A oggi, i test per misurare i sottotipi di LDL in circolazione non sono molti, ma la ricerca sta facendo progressi, e nei laboratori più avanzati è possibile trovare questo tipo di analisi.

Inoltre, un metodo indiretto, ma anche facile e veloce in quanto auto-somministrabile, è quello di misurare la glicemia prima e un’ora dopo il pasto: il valore di glicemia post-prandiale, infatti, indica non solo l’aumento di glucosio nel sangue, ma anche quello delle small dense-LDL. Perché? Perché i cibi che più aumentano la glicemia sono gli stessi che aumentano le sd-LDL: quelli ricchi di carboidrati!

Se adesso vi sentite un po’ confusi, non vi biasimo.
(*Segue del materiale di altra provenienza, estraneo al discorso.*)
import Mathlib
import Summits.NavierStokesRegularity.NavierStokesRegularity.Theorems.FilamentSkeletonRssClause13NearStraightKernel

/-!
# Clause 13 dictionary (c1), bookkeeping on the window: rigid cores are CONSTANT on the unit-speed window of an in-ball station, and the matched
# kernels along a near-straight filament are dominated by the model kernels (`K₅ ≤ 32·k₅`) and by `8|τ−σ|⁻³` in the tail
# (line `rate_bordered_split` of crux `Clause13RNearStraightL`, stmt-NavierStokesRegularity-23612; item 1b of DIAG-23612-rate-row-leafhand3-g0 §4/§6)

Route `FilamentSkeletonRss`, Variant A1R.  Companion of `…Clause13NearStraightKernel` (p822532).  Three facts every (c1) remainder estimate uses:

* `core_eq_on_window` — clause 13 (rigid matched cores: `‖X_j σ‖ ≤ 2R_b√(Γ log Γ) → Aa_j σ = Aa_j(c_j)`) + unit speed: at an in-ball station `τ`
  (`‖X_j τ‖ ≤ R_b√(Γ log Γ)`) the core is the constant `Aa_j(c_j)` on the whole parameter window `|σ − τ| ≤ R_b√(Γ log Γ)` — so on that window the
  self-term kernel of `DT·Y` IS the constant-core Rosenhead kernel of the MODEL files;
* `kernel5_le_model` — `((‖X τ − X σ‖² + q)^{5/2})⁻¹ ≤ 32·(((τ−σ)² + q)^{5/2})⁻¹` for tangent oscillation `R_b ≤ 1/2` (the `K₅` factor of the
  kernel-derivative part, which vanishes on the straight model and is a remainder along the actual filament);
* `kernel3_le_tail` — `((‖X τ − X σ‖² + q)^{3/2})⁻¹ ≤ 8·|τ − σ|⁻³` for `R_b ≤ 1/2`, `τ ≠ σ` (tail of the self term beyond the window, any core `q ≥ 0`).

Hand `leafhand-ns-filamentskeletonrs-3-g0` (LAND-ONLY); `--supports stmt-NavierStokesRegularity-23612 --as helper`.  HONEST FRAMING: elementary estimates for a
HYPOTHETICAL near-straight filament skeleton on the NEGATIVE side of a MODEL blow-up route; nothing here bears on Navier–Stokes regularity or blow-up; neither
stub is proved here.
-/

noncomputable section

open Real
open Summit.NavierStokesRegularity.NavierStokesRegularity.Theorems.Clause13NearStraightKernel (norm_chord_le norm_chord_ge)

namespace Summit.NavierStokesRegularity.NavierStokesRegularity.Theorems.Clause13NearStraightWindow
set_option linter.dupNamespace false

/-- **Rigid core on the window of an in-ball station.**  If `Aa σ = Aa c` whenever `‖X σ‖ ≤ 2R_b√(Γ log Γ)` (clause 13), `X` has unit speed, and
`‖X τ‖ ≤ R_b√(Γ log Γ)` (in-ball station), then `Aa σ = Aa c` for all `|σ − τ| ≤ R_b√(Γ log Γ)`. [folklore] -/
theorem core_eq_on_window {X : ℝ → EuclideanSpace ℝ (Fin 3)} {Aa : ℝ → ℝ} {Rb Γ c : ℝ} (hX : Differentiable ℝ X)
    (hunit : ∀ σ, ‖deriv X σ‖ = 1)
    (hcore : ∀ σ, ‖X σ‖ ≤ 2 * Rb * Real.sqrt (Γ * Real.log Γ) → Aa σ = Aa c)
    {τ σ : ℝ} (hin : ‖X τ‖ ≤ Rb * Real.sqrt (Γ * Real.log Γ)) (hσ : |σ - τ| ≤ Rb * Real.sqrt (Γ * Real.log Γ)) :
    Aa σ = Aa c := by
  apply hcore σ
  have h := norm_chord_le hX hunit σ τ
  calc ‖X σ‖ = ‖X τ + (X σ - X τ)‖ := by rw [add_sub_cancel]
    _ ≤ ‖X τ‖ + ‖X σ - X τ‖ := norm_add_le _ _
    _ ≤ Rb * Real.sqrt (Γ * Real.log Γ) + Rb * Real.sqrt (Γ * Real.log Γ) := add_le_add hin (h.trans hσ)
    _ = 2 * Rb * Real.sqrt (Γ * Real.log Γ) := by ring

/-- **`K₅` along the filament vs the model**: `((‖X τ − X σ‖² + q)^{5/2})⁻¹ ≤ 32·(((τ−σ)² + q)^{5/2})⁻¹` for `R_b ≤ 1/2`, `q > 0`. [folklore] -/
theorem kernel5_le_model {X : ℝ → EuclideanSpace ℝ (Fin 3)} {Rb q : ℝ} (hX : Differentiable ℝ X) (hunit : ∀ σ, ‖deriv X σ‖ = 1)
    (hns : ∀ τ σ, ‖deriv X τ - deriv X σ‖ ≤ Rb) (hRb : Rb ≤ 1 / 2) (hq : 0 < q) (τ σ : ℝ) :
    ((‖X τ - X σ‖ ^ 2 + q) ^ (5 / 2 : ℝ))⁻¹ ≤ 32 * (((τ - σ) ^ 2 + q) ^ (5 / 2 : ℝ))⁻¹ := by
  have h1Rb : (1:ℝ) / 2 ≤ 1 - Rb := by linarith
  set A := ‖X τ - X σ‖ ^ 2 + q with hA_def
  set B := (τ - σ) ^ 2 + q with hB_def
  have hA : 0 < A := by positivity
  have hB : 0 < B := by positivity
  -- B/4 ≤ A
  have hlow : B / 4 ≤ A := by
    have hc := norm_chord_ge hX hunit hns τ σ
    have hc' : (1:ℝ) / 2 * |τ - σ| ≤ ‖X τ - X σ‖ := le_trans (mul_le_mul_of_nonneg_right h1Rb (abs_nonneg _)) hc
    have hc2 : ((1:ℝ) / 2 * |τ - σ|) ^ 2 ≤ ‖X τ - X σ‖ ^ 2 := pow_le_pow_left₀ (by positivity) hc' 2
    rw [mul_pow, sq_abs] at hc2
    rw [hA_def, hB_def]
    nlinarith
  -- A^{-5/2} ≤ (B/4)^{-5/2} = 32 B^{-5/2}
  have hpow : (A ^ (5 / 2 : ℝ))⁻¹ ≤ ((B / 4) ^ (5 / 2 : ℝ))⁻¹ := by
    apply inv_anti₀ (Real.rpow_pos_of_pos (by positivity) _)
    exact Real.rpow_le_rpow (by positivity) hlow (by norm_num)
  have h4 : (4:ℝ) ^ (5 / 2 : ℝ) = 32 := by
    rw [show (4:ℝ) = 2 ^ ((2:ℕ):ℝ) by norm_num, ← Real.rpow_mul (by norm_num),
      show ((2:ℕ):ℝ) * (5 / 2 : ℝ) = ((5:ℕ):ℝ) by norm_num, Real.rpow_natCast]
    norm_num
  have hsplit : ((B / 4) ^ (5 / 2 : ℝ))⁻¹ = 32 * (B ^ (5 / 2 : ℝ))⁻¹ := by
    rw [Real.div_rpow hB.le (by norm_num : (0:ℝ) ≤ 4), inv_div, h4, div_eq_mul_inv]
  rw [← hsplit]; exact hpow

/-- **Tail bound for `K₃` along the filament**: `((‖X τ − X σ‖² + q)^{3/2})⁻¹ ≤ 8·(|τ − σ|^3)⁻¹` for `R_b ≤ 1/2`, `q ≥ 0`, `τ ≠ σ`. [folklore] -/
theorem kernel3_le_tail {X : ℝ → EuclideanSpace ℝ (Fin 3)} {Rb q : ℝ} (hX : Differentiable ℝ X) (hunit : ∀ σ, ‖deriv X σ‖ = 1)
    (hns : ∀ τ σ, ‖deriv X τ - deriv X σ‖ ≤ Rb) (hRb : Rb ≤ 1 / 2) (hq : 0 ≤ q) {τ σ : ℝ} (hne : τ ≠ σ) :
    ((‖X τ - X σ‖ ^ 2 + q) ^ (3 / 2 : ℝ))⁻¹ ≤ 8 * (|τ - σ| ^ 3)⁻¹ := by
  have h1Rb : (1:ℝ) / 2 ≤ 1 - Rb := by linarith
  have hs : 0 < |τ - σ| := abs_pos.2 (sub_ne_zero.2 hne)
  have hc := norm_chord_ge hX hunit hns τ σ
  have hc' : |τ - σ| / 2 ≤ ‖X τ - X σ‖ := by
    have := mul_le_mul_of_nonneg_right h1Rb (abs_nonneg (τ - σ)); linarith
  have hpos : 0 < (|τ - σ| / 2) ^ 2 := by positivity
  -- (‖Δ‖² + q)^{3/2} ≥ ((|τ−σ|/2)²)^{3/2} = |τ−σ|³/8
  have hlow : (|τ - σ| / 2) ^ 2 ≤ ‖X τ - X σ‖ ^ 2 + q := by
    have := pow_le_pow_left₀ (by positivity) hc' 2
    linarith
  have hpow : ((‖X τ - X σ‖ ^ 2 + q) ^ (3 / 2 : ℝ))⁻¹ ≤ (((|τ - σ| / 2) ^ 2) ^ (3 / 2 : ℝ))⁻¹ := by
    apply inv_anti₀ (Real.rpow_pos_of_pos hpos _)
    exact Real.rpow_le_rpow hpos.le hlow (by norm_num)
  have hval : (((|τ - σ| / 2) ^ 2) ^ (3 / 2 : ℝ))⁻¹ = 8 * (|τ - σ| ^ 3)⁻¹ := by
    have h2 : ((|τ - σ| / 2) ^ 2) ^ (3 / 2 : ℝ) = (|τ - σ| / 2) ^ (3:ℕ) := by
      rw [← Real.rpow_natCast (|τ - σ| / 2) 2, ← Real.rpow_mul (by positivity),
        show ((2:ℕ):ℝ) * (3 / 2 : ℝ) = ((3:ℕ):ℝ) by norm_num, Real.rpow_natCast]
    rw [h2, div_pow, inv_div, div_eq_mul_inv]
    norm_num
  rw [← hval]; exact hpow

end Summit.NavierStokesRegularity.NavierStokesRegularity.Theorems.Clause13NearStraightWindow

end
Dopo cinquanta anni di disinformazione e continuo bombardamento contro il colesterolo, è comprensibile che se ne abbia “paura”. Ma non è mai troppo tardi per informarsi e… ricredersi.
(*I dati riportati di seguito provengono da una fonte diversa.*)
/-- Continuity of `t ↦ (1 − |t ζ|²)⁻¹` at `t = 0`. -/
theorem continuousAt_inv_one_sub_nsq_zt (ζ : Fin 2 → ℂ) :
    ContinuousAt (fun t : ℝ => (((1 - nsq (zt ζ t))⁻¹ : ℝ) : ℂ)) 0 := by
  refine Complex.continuous_ofReal.continuousAt.comp ?_
  refine ContinuousAt.inv₀ ((continuous_const.sub (continuous_nsq.comp (continuous_zt ζ))).continuousAt) ?_
  simp [zt_zero, nsq]

/-- `t ↦ ℓ_{tζ}(y)` is continuous. -/
theorem continuousAt_ell_zt (ζ : Fin 2 → ℂ) (y : Fin 3 → ℂ) : Continuous (fun t : ℝ => ell (zt ζ t) y) := by
  simp only [ell_zt]
  fun_prop

/-- Continuity of the `D`-factor along `t ζ` at `t = 0`. -/
theorem continuousAt_Dfac_zt (a b : Fin 3 → ℂ) (ζ : Fin 2 → ℂ) :
    ContinuousAt (fun t : ℝ => Dfac a b (zt ζ t)) 0 := by
  unfold Dfac
  have h1 := continuousAt_inv_one_sub_nsq_zt ζ
  have h2 := (continuousAt_ell_zt ζ a).continuousAt (x := (0 : ℝ))
  have h3 := (continuousAt_ell_zt ζ b).continuousAt (x := (0 : ℝ))
  have hz : ∀ k, Continuous (fun t : ℝ => conj (zt ζ t k)) := fun k =>
    Complex.continuous_conj.comp ((continuous_apply k).comp (continuous_zt ζ))
  exact continuousAt_const.add (h1.mul (((Complex.continuous_conj.continuousAt.comp h3).mul
    ((continuousAt_const.mul (hz 1).continuousAt).sub (continuousAt_const.mul (hz 0).continuousAt))).add
    ((Complex.continuous_conj.continuousAt.comp h2).mul (((hz 0).continuousAt.mul continuousAt_const).sub
    ((hz 1).continuousAt.mul continuousAt_const)))))

/-- The `D`-factor at `z = 0` is `conj (a₀ b₁ − a₁ b₀)`. -/
theorem Dfac_zt_zero (a b : Fin 3 → ℂ) (ζ : Fin 2 → ℂ) : Dfac a b (zt ζ 0) = conj (a 0 * b 1 - a 1 * b 0) := by
  simp [Dfac, zt_zero, nsq]

/-- `nondeg` for `Φ_∂`: for `a, b` with independent first two coordinates the wedge is non-zero at some point of the
ball — at a small real multiple `t ζ` of a direction on which `ℓ_{tζ}(a)`, `ℓ_{tζ}(b)` and the `D`-factor are all
non-zero (the `D`-factor tends to `conj (a₀ b₁ − a₁ b₀) ≠ 0`). -/
theorem PhiDel_nondeg (a b : Fin 3 → ℂ) (hab : a 0 * b 1 - a 1 * b 0 ≠ 0) :
    ∃ z ∈ ball, wedge (datumS PhiDel a z) (datumS PhiDel b z) ≠ 0 := by
  obtain ⟨ζ, hpa, hpb⟩ := exists_direction a b hab
  -- the four eventual conditions along `t ζ`, `t → 0`, `t ≠ 0`
  have hball : ∀ᶠ t : ℝ in nhdsWithin 0 {0}ᶜ, zt ζ t ∈ ball := by
    refine Filter.Eventually.filter_mono nhdsWithin_le_nhds ?_
    have : Filter.Tendsto (fun t : ℝ => nsq (zt ζ t)) (nhds 0) (nhds (nsq (zt ζ 0))) :=
      (continuous_nsq.comp (continuous_zt ζ)).continuousAt
    rw [zt_zero] at this
    have h0 : nsq (0 : Fin 2 → ℂ) = 0 := by simp [nsq]
    rw [h0] at this
    exact this.eventually_lt_const one_pos
  have hella : ∀ᶠ t : ℝ in nhdsWithin 0 {0}ᶜ, ell (zt ζ t) a ≠ 0 := by
    by_cases ha2 : a 2 = 0
    · filter_upwards [self_mem_nhdsWithin] with t ht
      rw [ell_zt, ha2, sub_zero]
      exact mul_ne_zero (Complex.ofReal_ne_zero.mpr ht) hpa
    · refine Filter.Eventually.filter_mono nhdsWithin_le_nhds ?_
      have : Filter.Tendsto (fun t : ℝ => ell (zt ζ t) a) (nhds 0) (nhds (ell (zt ζ 0) a)) :=
        (continuousAt_ell_zt ζ a).continuousAt
      refine this.eventually_ne ?_
      rw [ell_zt]
      simpa using ha2
  have hellb : ∀ᶠ t : ℝ in nhdsWithin 0 {0}ᶜ, ell (zt ζ t) b ≠ 0 := by
    by_cases hb2 : b 2 = 0
    · filter_upwards [self_mem_nhdsWithin] with t ht
      rw [ell_zt, hb2, sub_zero]
      exact mul_ne_zero (Complex.ofReal_ne_zero.mpr ht) hpb
    · refine Filter.Eventually.filter_mono nhdsWithin_le_nhds ?_
      have : Filter.Tendsto (fun t : ℝ => ell (zt ζ t) b) (nhds 0) (nhds (ell (zt ζ 0) b)) :=
        (continuousAt_ell_zt ζ b).continuousAt
      refine this.eventually_ne ?_
      rw [ell_zt]
      simpa using hb2
  have hD : ∀ᶠ t : ℝ in nhdsWithin 0 {0}ᶜ, Dfac a b (zt ζ t) ≠ 0 := by
    refine Filter.Eventually.filter_mono nhdsWithin_le_nhds ?_
    refine (continuousAt_Dfac_zt a b ζ).eventually_ne ?_
    rw [Dfac_zt_zero]
    exact (map_ne_zero _).mpr hab
  obtain ⟨t, hzt, ha, hb, hDt⟩ := (hball.and (hella.and (hellb.and hD))).exists
  refine ⟨zt ζ t, hzt, ?_⟩
  rw [wedge_datumS_PhiDel]
  have hpos := one_sub_nsq_pos hzt
  refine mul_ne_zero (mul_ne_zero (mul_ne_zero (mul_ne_zero (mul_ne_zero ?_ ?_) ?_) ?_) (mul_ne_zero ha hb)) hDt
  · exact_mod_cast (Real.exp_pos _).ne'
  · exact_mod_cast (Real.exp_pos _).ne'
  · exact_mod_cast (by positivity : (4 * Real.pi ^ 2 : ℝ) ≠ 0)
  · exact pow_ne_zero _ (by exact_mod_cast (inv_pos.mpr hpos).ne')

end Summit.Ventures.HodgeRepro.Tier4.Line3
Il mio consiglio? Dite addio alla dieta low-fat e ai pregiudizi sul colesterolo, per il vostro bene.

 

    

Bibliografia (una piccola parte di quella che potete consultare in letteratura):

–          Low-Density Lipoprotein Subclass Patterns and Risk of Myocardial Infarction Melissa A. Austin, PhD; Jan L. Breslow, MD; Charles H. Hennekens, MD; Julie E. Buring, DSc; Walter C. Willett, MD; Ronald M. Krauss, MD. JAMA 1988; 260(13):1917-1921. doi:10.1001/jama.1988.03410130125037.

–          Plasma Oxidized Low-Density Lipoprotein, a Strong Predictor for Acute Coronary Heart Disease Events in Apparently Healthy, Middle-Aged Men From the General Population Christa Meisinger, Jens Baumert, Natalie Khuseyinova, Hannelore Loewel, and Wolfgang Koenig. Circulation. 2005

–          Low-density lipoprotein subclass patterns and lipoprotein response to a reduced-fat diet in men. Dreon DM1, Fernstrom HA, Miller B, Krauss RM. FASEB J. 1994 Jan;8(1):121-6.

–          High intake of cholesterol results in less atherogenic low-density lipoprotein particles in men and women independent of response classification. Herron KL, Lofgren IE, Sharman M, Volek JS, Fernandez ML. Metabolism. 2004 Jun;53(6):823-30.

–          The cholesterol myths – Exposing the fallacy that saturated fats and cholesterol cause heart disease. Uffe Ravnskow.